Regarding your comments on what confuses you, a numerical value as a result of a measurement can indeed be expressed in a variety of significant figures, but that has nothing to do with rules---it is what the precision of the measuring device is. A 'cheap' one would provide less significant figures; an expensive one many more. In experimental physics, $1\ne 1.0$, right?

Hope that helps.

But, isn't it assumed in Physics that any measurement device will have an error range for a given reading.

Which measuring device is always precise in a Physics lab?

 

[malawi_glenn]

Which measuring device is always precise in a Physics lab?

None. But let's use my subpar foodscale as an example. It can only measure weights in whole grams.

So if I now put my shaker with proteinpowder on it, it reads 38 g (I pressed TARE before I inserted the protein powder into the shaker btw).

If I were to put my shaker on the scales I have at the physics lab in my school which can measure weights in hundreds of a gram, I know it would show a value between 38.49 g and 37.51 g. And if I were to use the chemistry labs scales, which can measure thousands of a gram, it would show a value between 38.499 g and 37.501 g.

At least naively. In reality i have to know how the scales are manufactured and calibrated and so on

 

[Orodruin]

In reality i have to know how the scales are manufactured and calibrated and so on

This is important. Particularly for scales that use the local gravitational field to infer mass and claim to measure masses with five significant digits.

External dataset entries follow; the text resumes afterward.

import Mathlib
import HarnessLib
import Summits.ValiantsHypothesis.ValiantsHypothesis.Statement
import Summits.ValiantsHypothesis.ValiantsHypothesis.Theses.GirthSidon
import Summits.ValiantsHypothesis.ValiantsHypothesis.Theorems.GirthSidonMomentExponentsRelationFree
import Summits.ValiantsHypothesis.ValiantsHypothesis.Theorems.GirthSidonMomentCurveElusiveCoveringGirth
import Summits.ValiantsHypothesis.ValiantsHypothesis.Theorems.GirthSidonMomentCurveElusiveMonomialNumericToPuiseux

/-!
# Birth skeleton (BC3) — crux `MomentCurveElusive` (item `stmt-ValiantsHypothesis-6534`,
route `GirthSidon`, rank 0: the route's X, the only open leaf of `closes`)

Line: **TRANSFER → SMALL SUMSET COVER → GIRTH → VANDERMONDE.** The crux says that for large `m`
and every `s` with `s^10 ≤ m^9` the power-sum moment curve `x ↦ (x^{d(m,i)})_{i<m}`,
`d(m,i) = Σ_{k<60} (i+1)^k m^{60k}`, is `(s,2)`-elusive (Raz). The skeleton separates

* `stub_monomialNumericToPuiseux` (provable now, S–M; numeric-to-formal transfer for MONOMIAL
  curves): if `x ↦ (x^{d_i})_i` is NOT `(s,2)`-elusive then some quadratic `Γ : ℂ^s → ℂ^m` swallows it
  FORMALLY along Laurent series after a ramification `x = t^N`: `Γ_i(y(t)) = t^{N d_i}` in `ℂ((t))`.
  On paper: Nullstellensatz (GMOW 2019 Prop. 3.3) + Newton–Puiseux. In the tree: GMOW Lemma 9.3 for
  monomial curves `Literature.Computability.AlgebraicComplexity.exists_aeval_eq_X_pow_of_not_isElusive`
  (PROVED) and the Puiseux parametrisation of finitely many algebraic functions
  `Summit.ValiantsHypothesis.Theorems.exists_laurent_relation_transfer` (PROVED, file
  `Theorems/BinomialElusiveNumericToPuiseux.lean`, whose `numericToPuiseux_proof` is the binomial twin
  of this stub);
* `stub_swallowedInSmallSumset` (LOAD-BEARING, open; the route's cancellation crux in additive-cover
  form): whenever a quadratic map on `s` sources, `s^10 ≤ m^9`, formally swallows an injective exponent
  vector `D : Fin m → ℕ` (`Γ_i(y) = t^{D_i}`, `y ∈ ℂ((t))^s`), the exponent SET lies in a small sumset:
  `D ⊆ U + U` for some `U ⊂ ℤ` with `|U|^20 ≤ m^19` (`|U| ≤ m^{0.95}`). Honest (non-cancelling)
  coordinates give `D_i ∈ (V ∪ {0}) + (V ∪ {0})`, `V` = the `t`-orders of the `y_j` (`|V| ≤ s ≤ m^{0.9}`);
  every swallower on record (toric, sparse, the pencil gadgets `y_a y_b − y_c y_d` over pools
  `t^w(1 + c t^p)`) is covered by `≤ (1 + #shifts)·s` values; the statement is the bet that cancellation
  cannot manufacture more than `m^{0.05}` "shift classes". It is STRONGER than the route's rank-3 crux
  `FormalSwallowForcesShortRelation` exactly by the next stub, and says something also for exponent
  vectors WITH relations (their cover number is small whenever they are swallowable);
* `stub_coveringGirth` (provable now, M; the girth engine): an injective `D ⊆ U + U` with
  `|U|^20 ≤ m^19`, `m ≥ m₀`, has a short alternating relation — multisets `S ≠ T` of indices of size
  `≤ 30` with `Σ_S D = Σ_T D` (covering graph on `U`, loops `≤ |U|`, dense core + Moore bound with
  `k = 30`). In the tree this is Parts B + D of `Theorems/GirthSidonSparseSwallowForcesShortRelation.lean`:
  `GirthSidonSparse.exists_relation_core` and `GirthSidonSparse.exists_t_of_pow_le` (both PROVED; Part E
  there is the 40-line template, with `V := U`, `m₀ = 4098^25`).

The composition `MomentCurveElusive_of` is proved here (sorry-free): for `m ≥ max m₁ m₂ ⊔ 60` and
`s^10 ≤ m^9`, a swallower of the moment curve transfers to a formal swallowing of `D = N • d(m,·)`
(injective: `d(m,·)` is strictly increasing, `N ≥ 1`); the cover stub gives `U`; the girth stub gives
`S ≠ T` with `Σ_S N d = Σ_T N d`, hence `Σ_S d = Σ_T d`; the B₃₀ property of the power-sum code
(`momentExponentsRelationFree_proof`, PROVED, item 6542) forces `S = T` — contradiction. The skeleton
theorem `MomentCurveElusive_proof : MomentCurveElusive` applies it to the three stubs.

Disproof used: none on file for this crux (`ledger crux ls stmt-ValiantsHypothesis-6534`: no workfiles,
no `Disproof.lean`, no Negative lemmas). Negatives index (`ledger negatives --problem ValiantsHypothesis`):
the only elusive-type entry is `Summit.ValiantsHypothesis.Elusive.ElusiveElusiveCandidate_refuted`
(item 0340: the Sidon monomial curve is NOT `(m−1,2)`-elusive — a TORIC swallower at `s = m − 1`,
outside the regime `s^10 ≤ m^9`, and covered by `U = V ∪ {0}`, `|U| ≤ s + 1`, so it is an instance
of, not a witness against, `stub_swallowedInSmallSumset`).
-/

set_option linter.dupNamespace false

namespace Summit.ValiantsHypothesis.ValiantsHypothesis.Cruxes.MomentCurveElusive.Birth

open Summit.ValiantsHypothesis.ValiantsHypothesis.Theses.GirthSidon
open Literature.Computability.AlgebraicComplexity

/-! ## §1 The stub statements as named propositions

(The last name component of each `Sig.stub_*` is the registered stub's name, so that the composition
`MomentCurveElusive_of` takes the declared stubs BY NAME, `#h21_check_skeleton` (ii); the registered
`theorem stub_*` below spell the same statements out verbatim.) -/

namespace Sig

/-- **Stub 1** (numeric-to-Puiseux transfer for monomial curves). -/
def stub_monomialNumericToPuiseux : Prop :=
    ∀ (m s : ℕ) (d : Fin m → ℕ),
      ¬ Literature.Computability.AlgebraicComplexity.IsElusive
          (fun i : Fin m => (MvPolynomial.X 0 : MvPolynomial (Fin 1) ℂ) ^ d i) s 2 →
      ∃ (N : ℕ) (Γ : Fin m → MvPolynomial (Fin s) ℂ) (y : Fin s → LaurentSeries ℂ),
        0 < N ∧ (∀ i, (Γ i).totalDegree ≤ 2) ∧
          ∀ i, MvPolynomial.aeval y (Γ i) = HahnSeries.single ((N * d i : ℕ) : ℤ) (1 : ℂ)

/-- **Stub 2** (formally swallowed exponent sets lie in a small sumset; load-bearing). -/
def stub_swallowedInSmallSumset : Prop :=
    ∃ m₀ : ℕ, ∀ m ≥ m₀, ∀ (D : Fin m → ℕ) (s : ℕ), s ^ 10 ≤ m ^ 9 → Function.Injective D →
      ∀ (Γ : Fin m → MvPolynomial (Fin s) ℂ) (y : Fin s → LaurentSeries ℂ),
        (∀ i, (Γ i).totalDegree ≤ 2) →
        (∀ i, MvPolynomial.aeval y (Γ i) = HahnSeries.single (D i : ℤ) (1 : ℂ)) →
        ∃ U : Finset ℤ, U.card ^ 20 ≤ m ^ 19 ∧ ∀ i, ∃ a ∈ U, ∃ b ∈ U, (D i : ℤ) = a + b

/-- **Stub 3** (covering girth: a small sumset cover of an injective exponent vector forces a short
alternating relation). -/
def stub_coveringGirth : Prop :=
    ∃ m₀ : ℕ, ∀ m ≥ m₀, ∀ (D : Fin m → ℕ), Function.Injective D →
      ∀ U : Finset ℤ, U.card ^ 20 ≤ m ^ 19 →
        (∀ i, ∃ a ∈ U, ∃ b ∈ U, (D i : ℤ) = a + b) →
        ∃ S T : Multiset (Fin m), S ≠ T ∧ Multiset.card S ≤ 30 ∧ Multiset.card T ≤ 30 ∧
          (S.map D).sum = (T.map D).sum

end Sig

/-! ## §2 The three registered stubs (statements spelled out; `sorry` lives only here) -/

/-- **Stub 1 (numeric-to-Puiseux transfer for monomial curves).** If the monomial curve
`x ↦ (x^{d_i})_{i<m}` is not `(s,2)`-elusive over `ℂ` (its image lies in the image of a quadratic
`Γ : ℂ^s → ℂ^m`), then for some `N ≥ 1`, some quadratic `Γ` and Laurent series `y ∈ ℂ((t))^s`,
`Γ_i(y) = t^{N d_i}` for every `i`. Why plausibly true: it IS true — GMOW 2019 Lemma 9.3
(`exists_aeval_eq_X_pow_of_not_isElusive`, proved) gives `x^{d_i} = Γ_i(b(x))` over the algebraic
closure of `ℂ(x)`, and the Puiseux parametrisation `exists_laurent_relation_transfer` (proved, via
`NewtonPuiseux_holds`) specialises every polynomial relation along `x ↦ t^N`, `b ↦ y(t)`; compare the
binomial twin `Summit.ValiantsHypothesis.Theorems.numericToPuiseux_proof`. [difficulty: S–M, provable now] -/
theorem stub_monomialNumericToPuiseux :
    ∀ (m s : ℕ) (d : Fin m → ℕ),
      ¬ Literature.Computability.AlgebraicComplexity.IsElusive
          (fun i : Fin m => (MvPolynomial.X 0 : MvPolynomial (Fin 1) ℂ) ^ d i) s 2 →
      ∃ (N : ℕ) (Γ : Fin m → MvPolynomial (Fin s) ℂ) (y : Fin s → LaurentSeries ℂ),
        0 < N ∧ (∀ i, (Γ i).totalDegree ≤ 2) ∧
          ∀ i, MvPolynomial.aeval y (Γ i) = HahnSeries.single ((N * d i : ℕ) : ℤ) (1 : ℂ) :=
  -- CLOSED: landed as `Theorems/GirthSidonMomentCurveElusiveMonomialNumericToPuiseux.lean` (p147246)
  Summit.ValiantsHypothesis.ValiantsHypothesis.Theorems.stub_monomialNumericToPuiseux

/-- **Stub 2 (swallowed exponent sets lie in a small sumset; LOAD-BEARING, open).** For `m ≥ m₀`,
`s^10 ≤ m^9`, an injective `D : Fin m → ℕ`, a quadratic `Γ : ℂ^s → ℂ^m` and `y ∈ ℂ((t))^s` with
`Γ_i(y) = t^{D_i}` for all `i`: there is `U ⊂ ℤ` with `|U|^20 ≤ m^19` and `D ⊆ U + U`.
Why plausibly true: honest coordinates (no cancellation of leading terms) have
`D_i ∈ (V ∪ {0}) + (V ∪ {0})`, `V` = `t`-orders of the `y_j`, `|V| ≤ s ≤ m^{0.9}`; toric and sparse
swallowers and the cancelling pencil gadgets are all covered by `≤ (1 + #shift classes)·s ≪ m^{0.95}`
values; exponent sets inside an interval of length `≤ m^{1.9}/8` are covered by a thin basis
regardless of the swallower. Why it might fail: dense high-degree pools `q_j(t)` with `≫ m^{0.05}·s`
"2×2-determinant" monomial relations `q_a q_b − q_c q_d = c·t^{e}` with spread-out `e` would swallow a
set of large cover number (no such family is on record; GMOW §9, Narayanan 2026 §1.7).
[difficulty: open-problem] -/
theorem stub_swallowedInSmallSumset :
    ∃ m₀ : ℕ, ∀ m ≥ m₀, ∀ (D : Fin m → ℕ) (s : ℕ), s ^ 10 ≤ m ^ 9 → Function.Injective D →
      ∀ (Γ : Fin m → MvPolynomial (Fin s) ℂ) (y : Fin s → LaurentSeries ℂ),
        (∀ i, (Γ i).totalDegree ≤ 2) →
        (∀ i, MvPolynomial.aeval y (Γ i) = HahnSeries.single (D i : ℤ) (1 : ℂ)) →
        ∃ U : Finset ℤ, U.card ^ 20 ≤ m ^ 19 ∧ ∀ i, ∃ a ∈ U, ∃ b ∈ U, (D i : ℤ) = a + b := by
  sorry

/-- **Stub 3 (covering girth).** For `m ≥ m₀` (`m₀ = 4098^25` works), an injective
`D : Fin m → ℕ` contained in `U + U` with `|U|^20 ≤ m^19` admits multisets `S ≠ T` of indices, each
of size `≤ 30`, with `Σ_S D = Σ_T D`. Why plausibly true: it IS true — write `D_i = u_i + v_i`
(`u_i, v_i ∈ U`); loops `u_i = v_i` are `≤ |U|` by injectivity; the `≥ m − |U|` proper edges on the
vertex set `U` satisfy `2(t+30)|U| < #edges` and `|U| < t^30` for the `t` of
`GirthSidonSparse.exists_t_of_pow_le m |U|`, so `GirthSidonSparse.exists_relation_core`
(dense core + Moore count, `k = 30`) yields the relation; cast the `ℤ`-sums back to `ℕ`.
This is Part E of `Theorems/GirthSidonSparseSwallowForcesShortRelation.lean` with `V := U`.
[difficulty: M, provable now] -/
theorem stub_coveringGirth :
    ∃ m₀ : ℕ, ∀ m ≥ m₀, ∀ (D : Fin m → ℕ), Function.Injective D →
      ∀ U : Finset ℤ, U.card ^ 20 ≤ m ^ 19 →
        (∀ i, ∃ a ∈ U, ∃ b ∈ U, (D i : ℤ) = a + b) →
        ∃ S T : Multiset (Fin m), S ≠ T ∧ Multiset.card S ≤ 30 ∧ Multiset.card T ≤ 30 ∧
          (S.map D).sum = (T.map D).sum :=
  -- CLOSED: landed as `Theorems/GirthSidonMomentCurveElusiveCoveringGirth.lean` (p146081)
  Summit.ValiantsHypothesis.ValiantsHypothesis.Theorems.stub_coveringGirth

/-! ## §3 Proved glue: the power-sum exponents are strictly increasing -/

/-- The moment exponents `d(m,i) = Σ_{k<60} (i+1)^k m^{60k}` are strictly increasing in `i`
(for `m ≥ 1`; the `k = 1` digit already separates). [folklore] -/
theorem momentExponent_strictMono {m : ℕ} (hm : 1 ≤ m) {a b : ℕ} (hab : a < b) :
    (∑ k ∈ Finset.range 60, (a + 1) ^ k * m ^ (60 * k)) <
      ∑ k ∈ Finset.range 60, (b + 1) ^ k * m ^ (60 * k) := by
  apply Finset.sum_lt_sum
  · intro k _
    exact Nat.mul_le_mul_right _ (Nat.pow_le_pow_left (by omega) k)
  · refine ⟨1, by simp, ?_⟩
    have hpos : 0 < m ^ (60 * 1) := pow_pos (by omega) _
    simp only [pow_one]
    exact Nat.mul_lt_mul_of_pos_right (by omega) hpos

/-- Injectivity of `i ↦ N · d(m,i)` on `Fin m` for `N ≥ 1`, `m ≥ 1`. [folklore] -/
theorem scaledMomentExponent_injective {m N : ℕ} (hm : 1 ≤ m) (hN : 0 < N) :
    Function.Injective
      (fun i : Fin m => N * ∑ k ∈ Finset.range 60, ((i : ℕ) + 1) ^ k * m ^ (60 * k)) := by
  intro i j hij
  have h := Nat.eq_of_mul_eq_mul_left hN hij
  by_contra hne
  rcases lt_or_gt_of_ne (fun h' : (i : ℕ) = j => hne (Fin.ext h')) with hlt | hgt
  · exact absurd h (momentExponent_strictMono hm hlt).ne
  · exact absurd h (momentExponent_strictMono hm hgt).ne'

/-! ## §4 The kernel-checked composition -/

/-- **Assembly of the line.** `stub_monomialNumericToPuiseux → stub_swallowedInSmallSumset →
stub_coveringGirth → MomentCurveElusive`: for `m ≥ max m₁ m₂ ⊔ 60` and `s^10 ≤ m^9`, a quadratic
swallower of the moment curve transfers to a formal swallowing of `D = N • d(m,·)` (injective), the
cover stub gives `U`, the girth stub gives `S ≠ T` with `Σ_S N d = Σ_T N d`, hence `Σ_S d = Σ_T d`,
and the B₃₀ property of the power-sum code (`momentExponentsRelationFree_proof`, item 6542, PROVED)
forces `S = T`. The conclusion is the route decl `GirthSidon.MomentCurveElusive` BY NAME. -/
theorem MomentCurveElusive_of :
    Sig.stub_monomialNumericToPuiseux → Sig.stub_swallowedInSmallSumset → Sig.stub_coveringGirth →
      MomentCurveElusive := by
  rintro hT ⟨m₁, hm₁⟩ ⟨m₂, hm₂⟩
  refine ⟨max (max m₁ m₂) 60, fun m hm s hs => ?_⟩
  have hm1 : m₁ ≤ m := le_trans (le_trans (le_max_left _ _) (le_max_left _ _)) hm
  have hm2 : m₂ ≤ m := le_trans (le_trans (le_max_right _ _) (le_max_left _ _)) hm
  have h60 : 60 ≤ m := le_trans (le_max_right _ _) hm
  by_contra hne
  -- Stub 1: a formal swallowing of `t^{N d(m,i)}`
  obtain ⟨N, Γ, y, hN, hΓ, hy⟩ :=
    hT m s (fun i : Fin m => ∑ k ∈ Finset.range 60, ((i : ℕ) + 1) ^ k * m ^ (60 * k)) hne
  -- the scaled exponent vector is injective
  have hDinj : Function.Injective
      (fun i : Fin m => N * ∑ k ∈ Finset.range 60, ((i : ℕ) + 1) ^ k * m ^ (60 * k)) :=
    scaledMomentExponent_injective (by omega) hN
  -- Stub 2: a small sumset cover
  obtain ⟨U, hU, hcov⟩ :=
    hm₁ m hm1 (fun i : Fin m => N * ∑ k ∈ Finset.range 60, ((i : ℕ) + 1) ^ k * m ^ (60 * k))
      s hs hDinj Γ y hΓ hy
  -- Stub 3: a short alternating relation among the scaled exponents
  obtain ⟨S, T, hST, hS, hT30, hsum⟩ :=
    hm₂ m hm2 (fun i : Fin m => N * ∑ k ∈ Finset.range 60, ((i : ℕ) + 1) ^ k * m ^ (60 * k))
      hDinj U hU hcov
  -- cancel `N`
  have hsum' : (S.map fun i : Fin m => ∑ k ∈ Finset.range 60, ((i : ℕ) + 1) ^ k * m ^ (60 * k)).sum =
      (T.map fun i : Fin m => ∑ k ∈ Finset.range 60, ((i : ℕ) + 1) ^ k * m ^ (60 * k)).sum := by
    rw [Multiset.sum_map_mul_left, Multiset.sum_map_mul_left] at hsum
    exact Nat.eq_of_mul_eq_mul_left hN hsum
  -- the B₃₀ property of the power-sum code (item 6542, proved in the tree)
  exact hST (Summit.ValiantsHypothesis.ValiantsHypothesis.Theorems.momentExponentsRelationFree_proof
    m h60 S T hS hT30 hsum')

/-- **The skeleton**: `GirthSidon.MomentCurveElusive` BY NAME, modulo exactly the three registered
stubs (`sorry` occurs only inside `stub_monomialNumericToPuiseux`, `stub_swallowedInSmallSumset`,
`stub_coveringGirth`). -/
theorem MomentCurveElusive_proof : MomentCurveElusive :=
  MomentCurveElusive_of stub_monomialNumericToPuiseux stub_swallowedInSmallSumset stub_coveringGirth

end Summit.ValiantsHypothesis.ValiantsHypothesis.Cruxes.MomentCurveElusive.Birth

But let's use my subpar foodscale as an example. It can only measure weights in whole grams.

It does however likely work with more digits internally. It is just prudent on the part of the manufacturer to do the significant digits job for you and only display the significant digits.

This will be the case for most devices with a display, but there are cases where you would still need to deduce the number of significant digits yourself. For example, measuring a length with a ruler or if your bathroom scale has an analogue scale or if your electric bathroom scale displays tenths of a kg but the displays varies between showing 91.1 and 91.4.